* _Assignment_:
Each entry has to be printed again exactly.

* _Given records_:
>>>>

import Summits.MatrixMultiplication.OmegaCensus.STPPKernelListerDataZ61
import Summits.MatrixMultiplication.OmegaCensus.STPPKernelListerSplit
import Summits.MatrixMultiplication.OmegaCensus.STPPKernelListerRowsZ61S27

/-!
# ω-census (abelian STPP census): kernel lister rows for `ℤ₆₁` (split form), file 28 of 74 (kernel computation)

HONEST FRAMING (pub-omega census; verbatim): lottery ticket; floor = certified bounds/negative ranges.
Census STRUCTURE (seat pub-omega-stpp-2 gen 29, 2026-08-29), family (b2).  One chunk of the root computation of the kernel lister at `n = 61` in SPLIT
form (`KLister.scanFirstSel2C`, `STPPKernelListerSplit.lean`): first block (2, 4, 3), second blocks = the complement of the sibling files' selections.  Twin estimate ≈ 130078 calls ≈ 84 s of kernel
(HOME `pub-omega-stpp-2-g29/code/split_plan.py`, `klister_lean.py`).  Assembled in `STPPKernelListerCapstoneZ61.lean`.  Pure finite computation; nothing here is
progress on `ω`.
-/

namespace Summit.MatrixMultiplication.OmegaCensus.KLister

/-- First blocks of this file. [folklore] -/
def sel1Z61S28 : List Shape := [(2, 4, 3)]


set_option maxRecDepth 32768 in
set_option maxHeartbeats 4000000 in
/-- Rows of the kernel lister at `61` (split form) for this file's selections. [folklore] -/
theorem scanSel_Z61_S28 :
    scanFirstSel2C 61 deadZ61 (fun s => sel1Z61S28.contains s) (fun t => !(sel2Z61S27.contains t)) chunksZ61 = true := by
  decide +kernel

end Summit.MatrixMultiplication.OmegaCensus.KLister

<<<<

* _Written reply_:
import Summits.MatrixMultiplication.OmegaCensus.STPPKernelListerDataZ61
import Summits.MatrixMultiplication.OmegaCensus.STPPKernelListerSplit
import Summits.MatrixMultiplication.OmegaCensus.STPPKernelListerRowsZ61S27

/-!
# ω-census (abelian STPP census): kernel lister rows for `ℤ₆₁` (split form), file 28 of 74 (kernel computation)

HONEST FRAMING (pub-omega census; verbatim): lottery ticket; floor = certified bounds/negative ranges.
Census STRUCTURE (seat pub-omega-stpp-2 gen 29, 2026-08-29), family (b2).  One chunk of the root computation of the kernel lister at `n = 61` in SPLIT
form (`KLister.scanFirstSel2C`, `STPPKernelListerSplit.lean`): first block (2, 4, 3), second blocks = the complement of the sibling files' selections.  Twin estimate ≈ 130078 calls ≈ 84 s of kernel
(HOME `pub-omega-stpp-2-g29/code/split_plan.py`, `klister_lean.py`).  Assembled in `STPPKernelListerCapstoneZ61.lean`.  Pure finite computation; nothing here is
progress on `ω`.
-/

namespace Summit.MatrixMultiplication.OmegaCensus.KLister

/-- First blocks of this file. [folklore] -/
def sel1Z61S28 : List Shape := [(2, 4, 3)]


set_option maxRecDepth 32768 in
set_option maxHeartbeats 4000000 in
/-- Rows of the kernel lister at `61` (split form) for this file's selections. [folklore] -/
theorem scanSel_Z61_S28 :
    scanFirstSel2C 61 deadZ61 (fun s => sel1Z61S28.contains s) (fun t => !(sel2Z61S27.contains t)) chunksZ61 = true := by
  decide +kernel

end Summit.MatrixMultiplication.OmegaCensus.KLister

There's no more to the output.